Indinana Wed 25-May-16 21:53:07

I'm inclined to wonder if she doesn't actually agree with her husband on the 'no children' rule. Maybe she went along with it and married him because she loves him, all the time hoping she'd get him to change his mind. So the constant reminders of your GD around your home are just much too upsetting for her.

tanith Wed 25-May-16 21:53:04

It is sad for parents when their children grow up and gain partners/spouses and their loyalties alter, but its the way of the world and we parents have to just accept their decision to support their own family even if that consists of the two of them. Enjoy your granddaughter just how you want but maybe when other grandchildren come along your first granddaughter won't be the centre of attention as it will be shared amongst them.

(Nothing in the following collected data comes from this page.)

/-- **The integral of a path weight**: `∫ w(x₀) ∏ 1_{K_ε∖K}(x_{i+1}-x_i) dx₀⋯dx_m = (∫ w) · c_ε^m`
("we can estimate the integrals over `dx_i` … beginning with `i = m`. This gives `m` times a factor
`c_ε` and the integration over `dx₀` gives an additional factor `λ²(Λ_{n'})`", §6.1).
[cite: Richthammer2007, §6.1 (p. 13)] -/
theorem lintegral_pathFun {w : E2 → ℝ≥0∞} (hw : Measurable w) (ε : ℝ) (m : ℕ) :
    ∫⁻ x, pathFun w ε m x ∂(Measure.pi fun _ : Fin (m + 1) => (volume : Measure E2)) =
      (∫⁻ b, w b ∂volume) * volume (annulus ε) ^ m := by
  rw [IsPoissonPointProcess.lintegral_pi_succ_eq_lintegral_lintegral_cons volume m (measurable_pathFun hw ε m)]
  have hcons : ∀ (b : E2) (y : Fin m → E2), pathFun w ε m (Fin.cons b y) = w b * chainFun (annulus ε) m b y := by
    intro b y
    unfold pathFun chainFun
    simp only [Fin.cons_succ]
    rfl
  simp_rw [hcons]
  have hinner : ∀ b : E2, ∫⁻ y, w b * chainFun (annulus ε) m b y
      ∂(Measure.pi fun _ : Fin m => (volume : Measure E2)) = w b * volume (annulus ε) ^ m := by
    intro b
    rw [lintegral_const_mul _ (measurable_chainFun (measurableSet_annulus ε) m b),
      lintegral_chainFun (measurableSet_annulus ε) m b]
  simp_rw [hinner]
  rw [lintegral_mul_const _ hw]

/-! ### Lemma 7 -/

/-- The series behind Lemma 7: `∑_m m r^m < ∞` for `r < 1` in `ℝ≥0∞`. [folklore] -/
theorem tsum_natCast_mul_pow_lt_top {r : ℝ≥0∞} (hr : r < 1) :
    ∑' m : ℕ, (m : ℝ≥0∞) * r ^ m < ⊤ := by
  have hrtop : r ≠ ⊤ := ne_top_of_lt hr
  set q : ℝ := r.toReal with hq
  have hq0 : 0 ≤ q := ENNReal.toReal_nonneg
  have hq1 : q < 1 := by
    rw [hq, ← ENNReal.toReal_one]
    exact (ENNReal.toReal_lt_toReal hrtop ENNReal.one_ne_top).2 hr
  have hrq : r = ENNReal.ofReal q := by rw [hq, ENNReal.ofReal_toReal hrtop]
  have hsum : Summable fun m : ℕ => (m : ℝ) ^ 1 * q ^ m :=
    summable_pow_mul_geometric_of_norm_lt_one 1 (by rw [Real.norm_eq_abs, abs_of_nonneg hq0]; exact hq1)
  simp only [pow_one] at hsum
  have heq : (fun m : ℕ => (m : ℝ≥0∞) * r ^ m) = fun m : ℕ => ENNReal.ofReal ((m : ℝ) * q ^ m) := by
    funext m
    rw [ENNReal.ofReal_mul (Nat.cast_nonneg m), ENNReal.ofReal_pow hq0, ENNReal.ofReal_natCast, hrq]
  rw [heq, ← ENNReal.ofReal_tsum_of_nonneg (fun m => by positivity) hsum]
  exact ENNReal.ofReal_lt_top

/-- **Richthammer 2007, Lemma 7 (cluster bound), for the hard-disc model — proved.** Let `z > 0`,
`μ` a Gibbs measure of the planar hard-disc model at activity `z`, and `ε > 0` with
`z · λ²(K_ε ∖ K) < 1` (the standing choice (5.1) of `ε`, with the Ruelle bound `ξ = 1`), where
`K_ε ∖ K` is the annulus `{1 < |v|₂ < 1 + ε}`. Then for every `n' ∈ ℕ`,
`sup_{n > n'} ∫ μ(dX) r_{n,X}(Λ_{n'}) < ∞`. (The bound `n' + z λ²(Λ_{n'}) c_K ∑_m m (c_ε z)^m`
of §6.1 does not depend on `n`.) [cite: Richthammer2007, §5.2 Lemma 7 (p. 11), proof §6.1 (p. 13)] -/
theorem Richthammer2007_lemma7 {z : ℝ} (hz : 0 < z) {μ : Measure (PointConfig E2)} (hμ : IsGibbs z μ)
    {ε : ℝ} (hε : 0 < ε)
    (hsmall : ENNReal.ofReal z * volume (Metric.ball (0 : E2) (1 + ε) \ Metric.closedBall 0 1) < 1)
    (n' : ℕ) :
    (⨆ (n : ℕ) (_ : n' < n), ∫⁻ X, clusterRange ε n X (box n') ∂μ) < ⊤ := by
  haveI := hμ.1
  rw [← annulus_eq] at hsmall
  -- the `n`-independent majorant
  set w : E2 → ℝ≥0∞ := (box (n' : ℝ)).indicator 1 with hw
  have hwm : Measurable w := measurable_one.indicator (measurableSet_box _)
  set S : PointConfig E2 → ℝ≥0∞ := fun X => ∑' m : ℕ,
    ∑' x : {x : Fin (m + 1) → E2 // Function.Injective x ∧ ∀ i, x i ∈ X},
      ENNReal.ofReal (m * (1 + ε)) * pathFun w ε m x.1 with hS
  have hbound : ∀ n : ℕ, ∫⁻ X, clusterRange ε n X (box n') ∂μ ≤ (n' : ℝ≥0∞) + ∫⁻ X, S X ∂μ := by
    intro n
    calc ∫⁻ X, clusterRange ε n X (box n') ∂μ ≤ ∫⁻ X, (n' : ℝ≥0∞) + S X ∂μ := by
          refine lintegral_mono_ae ?_
          filter_upwards [hμ.ae_isHardCore] with X hX
          exact clusterRange_le_pathSum hε n n' hX
      _ = (n' : ℝ≥0∞) + ∫⁻ X, S X ∂μ := by
          rw [lintegral_add_left measurable_const, lintegral_const, measure_univ, mul_one]
  -- Lemma 3 bounds the expectation of each term of the path expansion
  have hSint : ∫⁻ X, S X ∂μ ≤ ∑' m : ℕ, ENNReal.ofReal z ^ (m + 1) *
      (volume (box (n' : ℝ)) * ENNReal.ofReal (m * (1 + ε)) * volume (annulus ε) ^ m) := by
    have hFm : ∀ m : ℕ, Measurable fun x : Fin (m + 1) → E2 => ENNReal.ofReal (m * (1 + ε)) * pathFun w ε m x :=
      fun m => (measurable_pathFun hwm ε m).const_mul _
    rw [hS, lintegral_tsum fun m => (measurable_tsum_injective (hFm m)).aemeasurable]
    refine ENNReal.tsum_le_tsum fun m => ?_
    have hvol : ∫⁻ x, ENNReal.ofReal (m * (1 + ε)) * pathFun w ε m x
        ∂(Measure.pi fun _ : Fin (m + 1) => (volume : Measure E2)) =
        volume (box (n' : ℝ)) * ENNReal.ofReal (m * (1 + ε)) * volume (annulus ε) ^ m := by
      rw [lintegral_const_mul _ (measurable_pathFun hwm ε m), lintegral_pathFun hwm ε m, hw,
        lintegral_indicator_one (measurableSet_box _)]
      ring
    rw [← hvol]
    exact Richthammer2007_lemma3_holds z hz μ hμ (m + 1) _ (hFm m)
  -- the geometric series
  have hfin : ∑' m : ℕ, ENNReal.ofReal z ^ (m + 1) *
      (volume (box (n' : ℝ)) * ENNReal.ofReal (m * (1 + ε)) * volume (annulus ε) ^ m) < ⊤ := by
    have hterm : ∀ m : ℕ, ENNReal.ofReal z ^ (m + 1) *
        (volume (box (n' : ℝ)) * ENNReal.ofReal (m * (1 + ε)) * volume (annulus ε) ^ m) =
        (ENNReal.ofReal z * volume (box (n' : ℝ)) * ENNReal.ofReal (1 + ε)) *
          ((m : ℝ≥0∞) * (ENNReal.ofReal z * volume (annulus ε)) ^ m) := by
      intro m
      rw [ENNReal.ofReal_mul (Nat.cast_nonneg m), ENNReal.ofReal_natCast]
      ring
    simp_rw [hterm]
    rw [ENNReal.tsum_mul_left]
    refine ENNReal.mul_lt_top ?_ (tsum_natCast_mul_pow_lt_top hsmall)
    refine ENNReal.mul_lt_top (ENNReal.mul_lt_top ENNReal.ofReal_lt_top ?_) ENNReal.ofReal_lt_top
    exact (isBounded_box (n' : ℝ)).measure_lt_top
  -- conclude
  refine lt_of_le_of_lt (iSup₂_le fun n _ => (hbound n).trans (add_le_add le_rfl hSint)) ?_
  exact ENNReal.add_lt_top.2 ⟨ENNReal.natCast_lt_top n', hfin⟩

end Literature.Barriers.AtomisticToContinuum.HardDisk

end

Abigailanne Wed 25-May-16 21:46:04

Hi tanith, This is the latest issue, it changes from year to year but this is the biggest! She can't/won't spend Christmas with the family as she can't bear to see us making our granddaughter & I quote "her the centre of your univers, it would spoil Christmas for me" unquote. Quite sad, but even sadder is that my son agrees! Thank you for your advice x

tanith Wed 25-May-16 20:51:36

Doesn't sound like you have a very good relationship with your dil Abigailanne what a shame, so are the problems she's created to do with your granddaughter or another problem entirely? I would just ignore anything she says about your granddaughter its not really her business how many or what sort of pics you have in your house so don't let it wind you up by ignoring it.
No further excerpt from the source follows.